++++ Records for this task ++++
/-!
# Spine/NE4/ScaleShiftFrozenOrbit — (R63) on the autonomous road of (R42): GIVEN the memory companion, NE4 asks of the
# k-independent step only STABILITY in the state (a Lipschitz constant of ANY size) and the geometric settling of the FROZEN
# (free) orbit of the bare state — no contraction, no margin, no spectral datum (cell `pub-balaban-gaps`, seat ne4, generation 20;
# census item (R63) of `HOME/ne/NE4.md` §5; β-level half = `Spine/NE4/ScaleShiftFrozenHistory.lean`)

HONEST FRAMING.  Bookkeeping for rung (B)+1 on ONE FIXED finite four-torus — NOT ℝ⁴, NOT infinite volume, NOT a mass gap, NOT
Clay.  NE4 = `T4CouplingMatching.ScaleShiftRate` is NOT PRINTED ([Balaban1987RG1] p. 264) and NOT PROVED here; spine estimates proved
0∕9, unchanged.  Every hypothesis on the abstract scheme `A` (which space and which map realise Bałaban's RT is NOT decided here) and on
`β` is an UNPRINTED input; nothing of Bałaban's is instantiated or asserted.  0 sorry.

WHAT (vocabulary of `Spine/NE4/AutonomousScheme[Stable].lean`: `Markov.state`, `RepresentsAut`, `Invariant`, `StateContraction`,
`FirstStep`, `ReadLipschitzOn`, `iter`, `OrbitStability`).  For a β-family read off the states of a k-independent step `A g` from the
bare state `ξ` ([Balaban1988Convergent] p. 262 «successive applications of the operations RT to the density ρ₀»), the frozen-prefix
bound `FrozenShift (fun k m ↦ cr·D·Λ^{k+1−m}·θ₀^m) γ β` of the β-level file — gain `θ₀` per frozen step, loss `Λ` per live step —
follows (`frozenShift_of_stable`) from
(i) `StateContraction A S Λ γ` with ANY `Λ ≥ 0`: for `Λ ≥ 1` this is mere Lipschitz STABILITY of the step in the state, NO contraction;
(ii) `FrozenOrbit A ξ D θ₀ γ`: for every depth `m` the orbit of the bare state under the step FROZEN at some bare coupling `ε ∈ ]0,γ]`
of one's choosing is geometrically Cauchy, `dist ((A ε)^{m+1} ξ) ((A ε)^m ξ) ≤ D·θ₀^m + η` — obtained from the settling of the FREE orbit
(`A 0`, `FreeOrbit`) and continuity at `0⁺` (`FreeLimit`) by `frozenOrbit_of_free`, and implied by (R42)'s contraction
(`frozenOrbit_of_stateContraction`);
(iii) a Lipschitz read-out on the invariant set.
After the frozen prefix the two runs of NE4's comparison sit at CONSECUTIVE points of the frozen orbit (`D·θ₀^m` apart) and then apply
the SAME `k+1−m` live steps, which amplify by at most `Λ^{k+1−m}` (`Markov.orbitStability_of_stateContraction` at «rate» `Λ`).  With
node U2's memory companion GIVEN (rate `ω < 1`; WITHOUT contraction the scheme does not supply it — it is an independent input here,
as on the print-faithful road), `exists_scaleShiftRate_of_stable_frozen`: NE4 at some rate `θ′ < 1`, for EVERY finite `Λ`.

A WITNESS (§4) that the new hypotheses are STRICTLY weaker for a given representation: the scheme `acc2 g (x, z) = (x∕2 + g, z + g)` on `ℝ × ℝ`
(sup metric) read through `Prod.fst` — a contracting visible coordinate and a NEUTRAL accumulator fed by the couplings that β never sees —
represents the β-family `accβ` (= the orbit of `x ↦ x∕2 + g`), is `1`-Lipschitz in the state (`acc2_stable`), has a motionless free orbit and
frozen orbits tending to it (`acc2_frozenOrbit`), and `accβ` has the memory companion at rate `1∕2` (`accβ_memory`, from (R42) applied to the
visible coordinate ALONE) — so `exists_scaleShiftRate_of_stable_frozen` applies (`accβ_scaleShiftRate`); yet (R42)'s one-step contraction
FAILS on every invariant set containing the reachable states (`one_le_of_stateContraction_acc2`: two reachable states with equal visible
coordinate keep their accumulator gap `γ∕4`), and so does (R42)(e)'s cocycle form `OrbitStability` (`one_le_of_orbitStability_acc2`).  HONEST:
`Markov.near_canonical`'s caveat stands — the SAME β-family has other, contracting representations (drop the accumulator); the witness is about
the hypotheses one must verify for a GIVEN state space (for Bałaban's RT: the space of activities with its inductive description; whether it
carries coupling-fed directions that the read-out (1.20)–(1.22) of [Balaban1987RG1] does not see — after the field-independent constants are
subtracted scale by scale in (1.3) — is NOT claimed here either way).

WHAT THIS SAYS FOR THE ROW (census (R63); evidence, no status word moves).  The idea road's hypotheses — contraction (R42), spectral
radius (R45), analyticity + linearisation (R46), the margin (R53) — are SUFFICIENT for NE4 and also deliver the memory companion; for
NE4 ITSELF, once the companion is granted, they are NOT NECESSARY: {stability with any constant, settling of the free orbit, Lipschitz
read-out} suffice.  READING (heuristic, labelled): the free orbit = the Gaussian data of the bare Wilson action at depth `m`
(covariances ∕ propagators; rate `L^{−2m}`, rows NE2∕NE3); stability = the Cauchy-estimate currency of [Balaban1988RG2Cluster]'s
analyticity in the input activities (census (R1)), an η-UNIFORM statement.  HONEST CAVEAT: the memory companion is itself a
contraction-type statement in the COUPLING directions; what this file removes is the demand for contraction in the remaining
(state) directions, not the companion.

No status word moves: NE4 DEPENDENT (⇐ NE5 ∧ (AF-0r)); NOT IN PRINT; NOT PROVED; 0∕9.  HONEST DEPENDENCY (cell, verbatim): continuum
YM on T⁴ ⇐ BetaPertH ∧ nine spine estimates (0∕9 proved); BetaPertH ⇐ (D1) ∧ (D4) ∧ CAP+tail.

References (TYPES only): [Balaban1987RG1] = T. Bałaban, Commun. Math. Phys. **109** (1987) 249–301, p. 264, §5 p. 298;
[Balaban1988Convergent] = CMP **119** (1988) 243–285, Thm 1 p. 262; [Balaban1988RG2Cluster] = CMP **116** (1988) 1–22, Lemma 3 (2.38)
p. 20.
-/

noncomputable section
++++
▸ **What you should do**:
All that is wanted is the line with "No status word moves: NE4" and every later line in the entries, reproduced exactly.

▸ **Output of the task**:
No status word moves: NE4 DEPENDENT (⇐ NE5 ∧ (AF-0r)); NOT IN PRINT; NOT PROVED; 0∕9.  HONEST DEPENDENCY (cell, verbatim): continuum
YM on T⁴ ⇐ BetaPertH ∧ nine spine estimates (0∕9 proved); BetaPertH ⇐ (D1) ∧ (D4) ∧ CAP+tail.

References (TYPES only): [Balaban1987RG1] = T. Bałaban, Commun. Math. Phys. **109** (1987) 249–301, p. 264, §5 p. 298;
[Balaban1988Convergent] = CMP **119** (1988) 243–285, Thm 1 p. 262; [Balaban1988RG2Cluster] = CMP **116** (1988) 1–22, Lemma 3 (2.38)
p. 20.
-/

noncomputable section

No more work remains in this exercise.